First-Principles Insights into Metallic Doping Effects on Yttrium {10-10} Grain Boundary

TL;DR

This study uses first-principles calculations to analyze how 34 metallic dopants affect the stability and strength of yttrium grain boundaries, identifying key elements that enhance material properties for high-tech applications.

Contribution

It systematically investigates solute segregation effects of multiple metals on yttrium grain boundaries, revealing the primary chemical contributions to strengthening and stability.

Findings

All dopants tend to segregate near the grain boundary.

Eleven elements significantly strengthen the grain boundary.

Chemical interactions dominate the strengthening mechanism.

Abstract

Yttrium and its alloys are promising materials for high-tech applications, particularly in aerospace and nuclear reactors. The doping of metallic elements at grain boundaries can significantly influence the stability, strength, and mechanical properties of these materials; however, studies on solute segregation effects in Y-based alloys remain scarce. To address this gap, we employs first-principles calculations to systematically examine the effects of doping with 34 metallic elements on the properties of a highly symmetric twin grain boundary in yttrium. All solute elements exhibit a tendency to segregate to regions near the grain boundary, driven by segregation energy.energy barriers influence these elements to prefer segregation positions farther from the grain boundary line. the strengthening energy calculations reveal that all dopant elements enhance grain boundary strength when located near the boundary. For grain boundary energy and solubility trends, elements within the same transition metal group across different periods display consistent behaviors. And considering grain boundary energy effects, we identify 11 elements (Al, Zn, Rh, Pd, Ag, Cd, Sn, Ir, Pt, Au, Hg) that preferentially segregate near the grain boundary, where they contribute to grain boundary strengthening and enhanced stability.
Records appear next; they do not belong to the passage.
/-- **`hV0` FOR THE ZEROTH-ORDER LETTER OF THE BRACKET** (terms 2 and 6): under (3.37) read blockwise for the DIFFERENCES of the
exponent field as they occur (`‖c·(D¹*_νA_k)(x)‖ ≦ α₁(Lʲη)⁻²` for all ν, k, `x ∈ Δ(y)`, `c = η⁻¹` — the print's `|∇A| < α₁(Lʲη)⁻²`),
transports `≦ ρ` and the stencil geometry: `conj b (zeroLetter c A) ≺ 2(1+ρ²)d·M₂(Σ‖b_i‖)e^{δd₀}·α₁(Lʲη)⁻²·e^{−δd}` — the letter size
`|V⁰| ≦ O(1)α₁(Lʲη)⁻²` of the gradient-form reading of (3.73), bracket part (`d = card κ`).
[cite: Balaban1985BackgroundPropagators, (3.37) p.396 + (3.71) p.404–405 + (3.73) p.405; Balaban1984PropagatorsII, (2.51)–(2.52) p.232] -/
theorem hasMajorant_zeroLetter (blk : S → g.Site) (c : ℂ) (A : κ → S → 𝔸) (ρ d₀ δ M₂ α₁ : ℝ)
    (hα₁ : 0 ≤ α₁) (hδ : 0 ≤ δ) (hM₂ : 0 ≤ M₂) (hrepr : ∀ (v : 𝔸) (i : ι), |b.repr v i| ≤ M₂ * ‖v‖)
    (h337 : ∀ ν k x, ‖c • covDstar T U ν (A k) x‖ ≤ α₁ * (g.len (blk x) ^ 2)⁻¹)
    (hρ : ∀ μ x, ‖((U μ x : 𝔸ˣ) : 𝔸)‖ ≤ ρ ∧ ‖(((U μ x)⁻¹ : 𝔸ˣ) : 𝔸)‖ ≤ ρ)
    (hd₀ : ∀ μ x, g.dist (blk x) (blk ((T μ).symm x)) ≤ d₀) (hd₀0 : ∀ y : g.Site, g.dist y y ≤ d₀) :
    HasMajorant (g := toB6 g Rr H) (fun q : (κ × S) × ι => blk q.1.2) (conj b (zeroLetter T U c A))
      (fun y y' => (2 * (1 + ρ ^ 2) * Fintype.card κ * M₂ * (∑ i, ‖b i‖) * Real.exp (δ * d₀)) * α₁ *
        (g.len y ^ 2)⁻¹ * Real.exp (-(δ * g.dist y y'))) := by
  have hc0 : ∀ y : g.Site, 0 ≤ 2 * (1 + ρ ^ 2) * Fintype.card κ * α₁ * (g.len y ^ 2)⁻¹ := fun y => by positivity
  refine hasMajorant_mono (g := toB6 g Rr H) _
    (hasMajorant_conj_of_local (Rr := Rr) (H := H) b (fun p : κ × S => blk p.2)
      (fun p q => q.2 = p.2 ∨ ∃ ν, q.2 = (T ν).symm p.2)
      (fun y => 2 * (1 + ρ ^ 2) * Fintype.card κ * α₁ * (g.len y ^ 2)⁻¹) d₀ δ M₂ hc0 hδ hM₂ hrepr ?_ (zeroLetter T U c A) ?_)
    fun y y' => le_of_eq (by ring)
  · rintro p q (h | ⟨ν, h⟩)
    · rw [h]; exact hd₀0 _
    · rw [h]; exact hd₀ ν p.2
  · intro F p B hB
    rw [zeroLetter_apply]
    have hterm : ∀ ν, ‖-((I : ℂ) • ad (c • covDstar T U ν (A ν) p.2) (F p))
        + (I : ℂ) • ad (c • covDstar T U ν (A p.1) p.2) (tauB T U ν (fun z => F (ν, z)) p.2)‖
        ≤ 2 * (1 + ρ ^ 2) * (α₁ * (g.len (blk p.2) ^ 2)⁻¹) * B := by
      intro ν
      have hτF : ‖tauB T U ν (fun z => F (ν, z)) p.2‖ ≤ ρ ^ 2 * B := by
        rw [tauB_apply]
        refine (norm_Rinv_le_sq _ (hρ ν _).1 (hρ ν _).2 _).trans ?_
        exact mul_le_mul_of_nonneg_left (hB (ν, (T ν).symm p.2) (Or.inr ⟨ν, rfl⟩)) (sq_nonneg _)
      have h1 : ‖(I : ℂ) • ad (c • covDstar T U ν (A ν) p.2) (F p)‖ ≤ 2 * (α₁ * (g.len (blk p.2) ^ 2)⁻¹) * B :=
        norm_I_ad_le (h337 ν ν p.2) (hB p (Or.inl rfl))
      have h2 : ‖(I : ℂ) • ad (c • covDstar T U ν (A p.1) p.2) (tauB T U ν (fun z => F (ν, z)) p.2)‖
          ≤ 2 * (α₁ * (g.len (blk p.2) ^ 2)⁻¹) * (ρ ^ 2 * B) :=
        norm_I_ad_le (h337 ν p.1 p.2) hτF
      calc _ ≤ ‖-((I : ℂ) • ad (c • covDstar T U ν (A ν) p.2) (F p))‖
              + ‖(I : ℂ) • ad (c • covDstar T U ν (A p.1) p.2) (tauB T U ν (fun z => F (ν, z)) p.2)‖ :=
            norm_add_le _ _
        _ ≤ 2 * (α₁ * (g.len (blk p.2) ^ 2)⁻¹) * B + 2 * (α₁ * (g.len (blk p.2) ^ 2)⁻¹) * (ρ ^ 2 * B) := by
            rw [norm_neg]; exact add_le_add h1 h2
        _ = 2 * (1 + ρ ^ 2) * (α₁ * (g.len (blk p.2) ^ 2)⁻¹) * B := by ring
    refine (norm_sum_le _ _).trans ?_
    calc ∑ ν, ‖-((I : ℂ) • ad (c • covDstar T U ν (A ν) p.2) (F p))
            + (I : ℂ) • ad (c • covDstar T U ν (A p.1) p.2) (tauB T U ν (fun z => F (ν, z)) p.2)‖
          ≤ ∑ _ν : κ, 2 * (1 + ρ ^ 2) * (α₁ * (g.len (blk p.2) ^ 2)⁻¹) * B := Finset.sum_le_sum fun ν _ => hterm ν
      _ = 2 * (1 + ρ ^ 2) * Fintype.card κ * α₁ * (g.len (blk p.2) ^ 2)⁻¹ * B := by
          rw [Finset.sum_const, Finset.card_univ, nsmul_eq_mul]; ring
/-! ### `230640f1 @ 5` (`N = 230640 = 2⁴·3·5·31²`, image `5S4`, non-split at `5`, `∏ c_ℓ = 1`, `#Ш_an = 1`, `#E(ℚ)_tors = 1`) -/

/-- **`230640f1 = [0, -1, 0, -196, 5371]` lies in class X11a at `5`, in the KERNEL up to `r_an = 0`**:
`5 ∥ N` (`5 ∣ Δ = ±2⁴·3⁵·5⁵·31²`, `5 ∤ c₄`; Silverman VII.5.1 (b)); `E[5]` irreducible by the Frobenius witness
`ℓ = 11` (`#Ẽ(𝔽_11) = 18`, `a_11 = -6`, `X² − a_11X + 11` root-free mod `5`; tree `ChaRecords.card_c230640f1_11`;
Mazur 1978 Prop. 6.3 (1)); no (ram) prime (`2` additive, `3` multiplicative with `ord_3 Δ = 5`, `5 ∣ 5`, `5 = p`, `31` additive). Displayed: `hr` (`r_an = 0`, Cremona).
[cite: SilvermanAEC2009, VII.5 Prop. 5.1] [cite: Mazur1978, §6 Prop. 6.3 (1) (p. 153)]
[cite: Cremona2006, Table 1 (Cremona label 230640f1)] -/
theorem classX11a_h230640f1 (W : WeierstrassCurve ℚ) [W.IsElliptic] [W.IsGloballyMinimal] [Fact (Nat.Prime 5)]
    (hWeq : W = ⟨0, -1, 0, -196, 5371⟩) (hr : W.analyticRank = 0) : ClassX11a W 5 := by
  haveI : Fact (Nat.Prime 2) := ⟨Nat.prime_two⟩
  haveI : Fact (Nat.Prime 3) := ⟨Nat.prime_three⟩
  haveI : Fact (Nat.Prime 11) := ⟨by norm_num⟩
  haveI : Fact (Nat.Prime 31) := ⟨by norm_num⟩
  have hI : integralModelInt W = ⟨0, -1, 0, -196, 5371⟩ := by
    subst hWeq; exact integralModelInt_eq_of_map_eq _ (map_mk_int 0 (-1) 0 (-196) 5371)
  have hmult : Mult W 5 :=
    hasMultiplicativeReductionAtPrime_of_intModel hI 5 (by decide +kernel) (by decide +kernel)
  have hirr : Irr W 5 :=
    hasIrreducibleModPGaloisRep_of_intModel_of_noroot (hp := ⟨by norm_num⟩) (hℓ := ⟨by norm_num⟩)
      hI 5 11 (by norm_num) (by decide +kernel) ChaRecords.card_c230640f1_11 (by decide)
  have hnram : ¬ Ram W 5 := not_ram_of_intModel hI 5 [2, 3, 5, 31] [4, 5, 5, 2]
    (by intro q hq; simp only [List.mem_cons, List.mem_nil_iff, or_false] at hq
        rcases hq with rfl | rfl | rfl | rfl <;> norm_num) (by decide +kernel)
    (by intro ℓ hℓ; simp only [List.mem_cons, List.mem_nil_iff, or_false] at hℓ
        rcases hℓ with rfl | rfl | rfl | rfl
        · exact Or.inr (Or.inl (by decide +kernel))
        · have hv : padicValInt 3 (⟨0, -1, 0, -196, 5371⟩ : WeierstrassCurve ℤ).Δ = 5 :=
            padicValInt_eq_of_dvd_of_not_dvd 3 (by decide +kernel) (by decide +kernel)
          exact Or.inr (Or.inr (Int.natCast_dvd_natCast.mpr (Dvd.intro 1 (by omega))))
        · exact Or.inl rfl
        · exact Or.inr (Or.inl (by decide +kernel)))
  exact ⟨hr, by decide, hmult, hirr, hnram⟩
import Literature.Geometry.Riemannian.PinchingEstimatesTwoSmallestSum
import Literature.Geometry.Riemannian.PinchingEstimatesReduction6
import Literature.Geometry.Riemannian.HamiltonCurvatureODEProofs
import HarnessLib

/-!
# `a₁ + a₂ ≥ m` is preserved by the Ricci flow on a closed 4-manifold: discharge of Hamilton 1997, Thm. B1.2
(topic `Geometry/Riemannian`)

**Hamilton 1997, §2.1 (= Section B), Thm. 1.2**, Comm. Anal. Geom. 5, p. 7: "The Ricci flow on
a compact 4-manifold preserves positive isotropic curvature. For any constant `m > 0` the Ricci
flow preserves the inequalities `a₁ + a₂ ≥ m` and `c₁ + c₂ ≥ m`. Proof. From the ordinary
differential inequalities in [3] `d/dt (a₁ + a₂) ≥ a₁² + a₂² + 2(a₁ + a₂)a₃ + b₁² + b₂²`. Now if
`a₁ + a₂ ≥ m > 0` then `a₃ > 0` also. The set `a₁ + a₂ ≥ m` is convex since `a₁ + a₂` is a
concave function of the matrix `A`. This proves the theorem for `A`, and `C` is the same."

The second sentence is the named fact
`Literature.Geometry.Riemannian.ricciFlow_preserves_twoSmallestEigenvaluesSum_ge`
(`PinchingEstimates.lean`). Its proof is assembled from the two halves already in the tree,
following the printed proof word for word:

* the ODE half and the reduction to "[3]" —
  `ricciFlow_preserves_twoSmallestEigenvaluesSum_ge_of_maximumPrinciple`
  (`PinchingEstimatesTwoSmallestSum.lean`: Hamilton's differential inequality at a Ky Fan
  minimiser, `PinchingEstimatesKyFanMinimiser.lean`; forward invariance of the closed convex
  `B`-independent set `{A, C symmetric, a₁ + a₂ ≥ m, c₁ + c₂ ≥ m}` under Hamilton's ODE; the
  blocks of `g(0)` lie in it);
* "[3]" = Hamilton 1986, §4, Thm. 4.3, the maximum principle for systems applied to the
  curvature ODE of the Ricci flow — `hamilton_maximumPrinciple_curvatureODE_holds`
  (`HamiltonCurvatureODEProofs.lean`).

* `ricciFlow_preserves_twoSmallestEigenvaluesSum_ge_holds :
    ricciFlow_preserves_twoSmallestEigenvaluesSum_ge`.

No definitions are introduced.

## Chen–Zhu 2006, Lemma 2.1 (= Hamilton 1997, Thm. B1.1 + Thm. B2.3): discharge of `hamilton_chenZhu_pinching`

**Chen–Zhu 2006, §2, Lemma 2.1** (arXiv:math/0504478, p. 4; = Hamilton 1997, §2,
Thm. 1.1, i.e. Thms. B1.1 and B2.3): the pinching estimates (2.1)–(2.3) with constants depending
only on the initial metric hold along the Ricci flow on a compact four-manifold with positive
isotropic curvature — the named fact `Literature.Geometry.Riemannian.hamilton_chenZhu_pinching`
(`PinchingEstimates.lean`). The whole of Hamilton 1997, §2.1–2.2 (Thms. 1.2–1.9, 2.1–2.3, the
convexity of the pinching sets, the compactness of the initial data) is reduced in the tree to
Hamilton's maximum principle for the curvature ODE,
`hamilton_chenZhu_pinching_of_maximumPrinciple` (`PinchingEstimatesReduction6.lean`); fed with
`hamilton_maximumPrinciple_curvatureODE_holds` (Hamilton 1986, §4, Thm. 4.3 / Chow–Lu 2004,
Thm. 3; `HamiltonCurvatureODEProofs.lean`) it gives

* `hamilton_chenZhu_pinching_holds : hamilton_chenZhu_pinching`.

## References

* B.-L. Chen, X.-P. Zhu, *Ricci flow with surgery on four-manifolds with positive isotropic
  curvature*, J. Differential Geom. 74 (2006) 177–264, §2, Lemma 2.1. [ChenZhu2006]
* B. Chow, P. Lu, *The time-dependent maximum principle for systems of parabolic equations subject
  to an avoidance set*, Pacific J. Math. 214 (2004) 201–222, §2, Thm. 3. [ChowLu2004]

* R. S. Hamilton, *Four-manifolds with positive isotropic curvature*, Comm. Anal. Geom. 5 (1997)
  1–92, §2.1, Thm. 1.2 and its proof (p. 7). [Hamilton1997]
* R. S. Hamilton, *Four-manifolds with positive curvature operator*, J. Differential Geom. 24
  (1986) 153–179, §4, Thm. 4.3 (p. 162) and §6 (p. 166). [Hamilton1986]
-/

noncomputable section

namespace Literature.Geometry.Riemannian

universe u

/-- **Hamilton 1997, §2.1, Thm. 1.2 (= Thm. B1.2), second sentence**: "For any constant `m > 0`
the Ricci flow preserves the inequalities `a₁ + a₂ ≥ m` and `c₁ + c₂ ≥ m`" — the named fact
`ricciFlow_preserves_twoSmallestEigenvaluesSum_ge` holds (for every Ricci flow of Riemannian
metrics on `[0, T)` on a closed smooth 4-manifold, frame-wise, in the Ky Fan form of
`a₁ + a₂ ≥ m`). Proof exactly as printed (p. 7): the reduction
`ricciFlow_preserves_twoSmallestEigenvaluesSum_ge_of_maximumPrinciple` (the differential
inequality `d/dt (a₁ + a₂) ≥ a₁² + a₂² + 2(a₁ + a₂)a₃ + b₁² + b₂²` and the convexity of
`{a₁ + a₂ ≥ m}`) fed with "the maximum principle for systems of [3]",
`hamilton_maximumPrinciple_curvatureODE_holds` (Hamilton 1986, §4, Thm. 4.3).
[cite: Hamilton1997, §2.1, Thm. 1.2 (p. 7)] [cite: Hamilton1986, §4, Thm. 4.3 (p. 162)] -/
theorem ricciFlow_preserves_twoSmallestEigenvaluesSum_ge_holds :
    ricciFlow_preserves_twoSmallestEigenvaluesSum_ge.{u} :=
  ricciFlow_preserves_twoSmallestEigenvaluesSum_ge_of_maximumPrinciple
    hamilton_maximumPrinciple_curvatureODE_holds

/-- **Chen–Zhu 2006, Lemma 2.1 (= Hamilton 1997, Thm. B1.1 + Thm. B2.3)** holds: along the Ricci
flow on a compact four-manifold with positive isotropic curvature there are constants
`ρ, Λ, P < +∞` depending only on the initial metric with the pinching (2.1)–(2.3). Proof: the
reduction of Hamilton 1997, §2.1–2.2 to the maximum principle for the curvature ODE
(`hamilton_chenZhu_pinching_of_maximumPrinciple`) fed with Hamilton 1986, §4, Thm. 4.3
(`hamilton_maximumPrinciple_curvatureODE_holds`).
[cite: ChenZhu2006, §2, Lemma 2.1 (arXiv p. 4)] [cite: Hamilton1997, §2, Thm. 1.1 (Thms. B1.1, B2.3)]
[cite: Hamilton1986, §4, Thm. 4.3 (p. 162)] -/
theorem hamilton_chenZhu_pinching_holds : hamilton_chenZhu_pinching.{u} :=
  hamilton_chenZhu_pinching_of_maximumPrinciple hamilton_maximumPrinciple_curvatureODE_holds

end Literature.Geometry.Riemannian

end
By decomposing the strengthening energy into mechanical, chemical, and vacancy formation components, chemical contribution is the primary factor in strengthening, while the mechanical contribution of transition metals correlates with changes in the Voronoi volume and relative atomic radius of the solute. The density of states analysis indicates that increased grain boundary stability arises mainly from hybridization between solute d orbitals and yttrium, leading to more stable electronic states. This study provides theoretical guidance for optimizing metallic dopants in Y-based alloys.